La quatrième production pour laquelle Picasso allait fournir des décors à Diaghilev avait un caractère très différent des trois ballets précédents. Diaghilev, Stravinsky et Boris Kochno arrivèrent à Séville pour la Semaine Sainte, à la recherche d'un cuadro flamenco gitan, passant quelques jours dans des cabarets ou des bars à regarder des danseurs ou écouter des musiciens. Diaghilev retrouva une jeune danseuse nommée Pepita, qu'il reconnut instantanément comme la très belle jeune femme qu'il avait déjà vue, circulant en fiacre dans Séville. Il l'engagea sur la foi de sa seule beauté et la rebaptisa, pour les besoins de la scène, Maria Dalbaïcin.

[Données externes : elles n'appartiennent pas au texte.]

import Mathlib
import HarnessLib
import Summits.ResolutionOfSingularities.ResolutionOfSingularities.Theorems.WildQuotientsWildQuotientResolutionS1aChartRingNode
import Summits.ResolutionOfSingularities.ResolutionOfSingularities.Theorems.WildQuotientsWildQuotientResolutionS1aBlowupChartStable
import Summits.ResolutionOfSingularities.ResolutionOfSingularities.Theorems.WildQuotientsWildQuotientResolutionS1aNodeAtlas

/-!
# S1a — (T2e) FINITE TYPE OVER A NOETHERIAN BASE for node rings and chart rings

[OURS · L1 W4.5c · lead-1 g7; T2E-BRIEF (N3)/(N4) «`A` Noetherian»] — NOT statements of the manuscript; counted 0; AI-level work,
weaker than expert review. Crux stmt-ResolutionOfSingularities-17941, line `s1a-logminvertex` v6, stub `stub_winningStrategy`.

The global Király–Lütkebohmert theorem (`…S1aInvariantsRegular`) and the invariant node (`…S1aInvariantNode`) need the node ring to be of
finite type over a Noetherian ring of `σ`-fixed degree-`0` elements. In the game this ring is the affine base `Spec R₀` (over which `G`
acts), and finite type is inherited chart by chart:
* `finiteType_gradeZero_of_T2` — (T2) `Subring.closure (𝒜 0 ∪ t) = ⊤` ⇒ `B` is of finite type over `𝒜 0`;
* **`exists_baseRingHom_of_nodeChart`** — for a `G`-equivariant `s : V ⟶ Spec R₀` locally of finite type and node-chart data
  `(O; B, 𝒜, σ, e)` (`e : Γ(V, O) ≃+* 𝒜 0` intertwining `g₀` with `σ`, (T2)), there is `φ₀ : R₀ →+* B` of finite type with `σ`-fixed
  image inside `𝒜 0`;
* **`finiteType_ofBase_comp`** — finite type passes to the chart rings `R^w[(bT^d)⁻¹]` of a weighted blow-up (`CoarseChart.ofBase`):
  the cobordant algebra is a quotient of a polynomial ring (`cobordantAlgebra.presentation_surjective`) and the chart ring is a
  localisation away from one element.
-/

set_option linter.dupNamespace false

noncomputable section

open CategoryTheory AlgebraicGeometry TopologicalSpace
open Literature.AlgebraicGeometry.Resolution Literature.AlgebraicGeometry.RelativeSpec
open Summit.ResolutionOfSingularities.ResolutionOfSingularities.Theorems.WildQuotientResolution.S1
open Summit.ResolutionOfSingularities.ResolutionOfSingularities.Theorems.WildQuotientResolution.S1.BlowupCharts

namespace Summit.ResolutionOfSingularities.ResolutionOfSingularities.Theorems.WildQuotientResolution.S1.InvariantsRegular

universe u v

/-! ## (T2) ⇒ finite type over the degree-0 part -/

/-- (T2) `Subring.closure (𝒜 0 ∪ t) = ⊤` ⇒ `B` is of finite type over `𝒜 0`. -/
theorem finiteType_gradeZero_of_T2 {ι : Type v} [AddCommGroup ι] [DecidableEq ι] {B : Type u} [CommRing B]
    (𝒜 : ι → AddSubgroup B) [GradedRing 𝒜] (hT2 : ∃ t : Finset B, Subring.closure (((𝒜 0 : AddSubgroup B) : Set B) ∪ ↑t) = ⊤) :
    (algebraMap (↥(𝒜 0)) B).FiniteType := by
  classical
  obtain ⟨t, ht⟩ := hT2
  rw [RingHom.finiteType_algebraMap]
  refine ⟨⟨t, ?_⟩⟩
  apply Subalgebra.toSubring_injective
  rw [Algebra.adjoin_eq_ring_closure, Algebra.top_toSubring, ← ht]
  congr 2
  ext x
  exact ⟨by rintro ⟨y, rfl⟩; exact y.2, fun hx => ⟨⟨x, hx⟩, rfl⟩⟩

/-! ## The base ring hom of a node chart -/

/-- **Finite type over the base, chart by chart.** Let `G` act on `V` over `Y`, let `s : V ⟶ Spec R₀` be `G`-invariant and locally of
finite type, and let `O` be a `G`-stable affine open carrying node data `(B, 𝒜, σ, e)` with (T2). Then there is a ring map
`φ₀ : R₀ →+* B` of finite type whose image consists of `σ`-fixed elements of degree `0`. [OURS · L1 W4.5c] -/
theorem exists_baseRingHom_of_nodeChart {V Y : Scheme.{u}} {q : V ⟶ Y} {G : Type*} [Group G] (ρ : ActionOver q G) (g₀ : G)
    {R₀ : Type u} [CommRing R₀] (s : V ⟶ Spec (.of R₀)) [LocallyOfFiniteType s]
    (hs : ∀ g : G, (ρ.aut g).hom ≫ s = s) (O : ρ.StableAffineOpens) (hO : IsAffineOpen O.1)
    {ι : Type v} [AddCommGroup ι] [DecidableEq ι] {B : Type u} [CommRing B] (𝒜 : ι → AddSubgroup B) [GradedRing 𝒜]
    (σ : B ≃+* B) (e : Γ(V, O.1) ≃+* ↥(𝒜 0))
    (hσe : ∀ t : Γ(V, O.1),
      ((e ((ρ.aut g₀⁻¹).hom.appLE O.1 O.1 (O.2.1 g₀⁻¹).ge t) : ↥(𝒜 0)) : B) = σ ((e t : ↥(𝒜 0)) : B))
    (hT2 : ∃ t : Finset B, Subring.closure (((𝒜 0 : AddSubgroup B) : Set B) ∪ ↑t) = ⊤) :
    ∃ φ₀ : R₀ →+* B, φ₀.FiniteType ∧ (∀ r, σ (φ₀ r) = φ₀ r) ∧ ∀ r, φ₀ r ∈ 𝒜 0 := by
  -- `R₀ ≅ Γ(Spec R₀, ⊤) → Γ(V, O)`
  let φ₁ : R₀ →+* Γ(V, O.1) := (s.appLE ⊤ O.1 le_top).hom.comp (Scheme.ΓSpecIso (.of R₀)).inv.hom
  have hφ₁ : φ₁.FiniteType := by
    refine RingHom.FiniteType.comp ?_ (RingHom.FiniteType.of_surjective _
      (ConcreteCategory.bijective_of_isIso (Scheme.ΓSpecIso (.of R₀)).inv).2)
    exact HasRingHomProperty.appLE (P := @LocallyOfFiniteType) s inferInstance ⟨⊤, isAffineOpen_top _⟩ ⟨O.1, hO⟩ le_top
  -- the image of `R₀` is `G`-fixed
  have hfix : ∀ r, (ρ.aut g₀⁻¹).hom.appLE O.1 O.1 (O.2.1 g₀⁻¹).ge (φ₁ r) = φ₁ r := by
    intro r
    change ((s.appLE ⊤ O.1 le_top) ≫ (ρ.aut g₀⁻¹).hom.appLE O.1 O.1 (O.2.1 g₀⁻¹).ge) _ = (s.appLE ⊤ O.1 le_top) _
    rw [Scheme.Hom.appLE_comp_appLE, appLE_congr_of_eq (hs g₀⁻¹) ⊤ O.1 _ le_top]
  refine ⟨(algebraMap (↥(𝒜 0)) B).comp ((e : Γ(V, O.1) →+* ↥(𝒜 0)).comp φ₁), ?_, fun r => ?_, fun r => (e (φ₁ r)).2⟩
  · exact (finiteType_gradeZero_of_T2 𝒜 hT2).comp
      ((RingHom.FiniteType.of_surjective _ e.surjective).comp hφ₁)
  · change σ ((e (φ₁ r) : ↥(𝒜 0)) : B) = ((e (φ₁ r) : ↥(𝒜 0)) : B)
    rw [← hσe, hfix]

/-! ## Finite type of the chart rings -/

/-- **The chart ring `R^w[(bT^d)⁻¹]` is of finite type over any base over which `B` is.** [OURS · L1 W4.5c] -/
theorem finiteType_ofBase_comp {ι : Type v} [AddCommGroup ι] [DecidableEq ι] {B : Type u} [CommRing B]
    (𝒜 : ι → AddSubgroup B) [GradedRing 𝒜] {c : ℕ} (f : Fin c → B) (w : Fin c → ℕ)
    (d : ℕ) (b : ↥(𝒜 0)) (hb : b ∈ (CoarseChart.traceFiltration 𝒜 f w).ideal d)
    {R₀ : Type*} [CommRing R₀] (φ₀ : R₀ →+* B) (hφ₀ : φ₀.FiniteType) :
    ((CoarseChart.ofBase 𝒜 f w d b hb).comp φ₀).FiniteType := by
  refine RingHom.FiniteType.comp ?_ hφ₀
  refine RingHom.FiniteType.comp ?_ ?_
  · rw [RingHom.finiteType_algebraMap]
    haveI := IsLocalization.Away.finitePresentation (CoarseChart.coverElement 𝒜 f w d b hb)
      (S := CoarseChart.ChartRing 𝒜 f w d b hb)
    infer_instance
  · rw [RingHom.finiteType_algebraMap]
    exact Algebra.FiniteType.of_surjective (cobordantAlgebra.presentation f w) (cobordantAlgebra.presentation_surjective f w)

end Summit.ResolutionOfSingularities.ResolutionOfSingularities.Theorems.WildQuotientResolution.S1.InvariantsRegular

end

Ne trouvant pas une troupe d'artistes flamenco, Diaghilev, avec l'aide de Pepita et quelques amis, les choisit séparément puis les envoya auprès de sa Compagnie à Monte-Carlo pour préparer leurs numéros de chants et de danse et répéter, avant l'ouverture des saisons d'été de Paris et de Londres.
Après que Stravinsky eût assisté à Séville à quelques spectacles flamenco, il trouva la musique traditionnelle parfaite et refusa de la réarranger. Au même moment, Diaghilev se rendit compte qu'il ne pourrait jamais monter un ballet avec la troupe nouvellement engagée. Le danseur gitan espagnol suit ses instincts, n'a pas pour habitude d'apprendre un rôle, n'a ni le sens de la musique d'orchestre, ni ne fait les mêmes pas deux fois de la même manière. La seule solution était donc de présenter un spectacle flamenco traditionnel, avec des chansons et des danses andalouses, accompagnées seulement par des guitares, et de donner de l'éclat au spectacle en commandant un décor et des costumes spéciaux à un artiste espagnol.
[…] Diaghilev se souvint des décors rejetés pour Pulcinella que Picasso avait faits un an auparavant. Il savait aussi qu'associer Picasso à Cuadro flamenco ajouterait intérêt et prestige au spectacle, que le décor en question était bien approprié au genre. [Ce] fut effectivement une brillante réussite.
Picasso m'a dit qu'il ne se souvient de rien concernant les costumes et leurs couleurs. D'après les photographies existantes, ceux-ci suivaient les modèles traditionnels, comprenaient de longs châles pour les femmes, tous égayés par Picasso d'une ornementation audacieuse et sans doute par des couleurs éclatantes. Boris Kochno prétend avoir vu, à l'époque, des dessins destinés aux costumes, réalisés par Picasso, mais ils semblent avoir disparu[1]. Cyril Beaumont rapporte que « les hommes portaient des vêtements sobres, la chemise blanche typique, un gilet et un pantalon noir serré aux hanches et aux chevilles ; les robes des femmes étaient de couleurs claires. Une danseuse portait une robe blanche ornée de rangées de larges volants se terminant par une longue traîne ».
Le spectacle était une nouveauté et une surprise et ravit les publics de Paris et de Londres. Mais comme il ne constituait pas un ballet, il ne put être joué ailleurs et les artistes ne pouvant être employés d'aucune autre manière, Cuadro flamenco disparut du répertoire de Diaghilev à la fin de la saison.
[…] Cuadro flamenco devait rester un interlude dans l'œuvre de Picasso sans aucune suite picturale. Il y a cependant un souvenir personnel qui peut être rattaché à cette saison des Ballets Russes de Diaghilev, c'est un portrait que Picasso fit de Boris Kochno avec lequel il était devenu très ami. […]
Extrait de Picasso et le Théâtre, Douglas Cooper, Éditions du Cercle d’Art, 1967, p. 48 à 51.
[1] Les dessins pour les costumes dessinés par Picasso sont restés dans son atelier et appartiennent toujours à ses héritiers.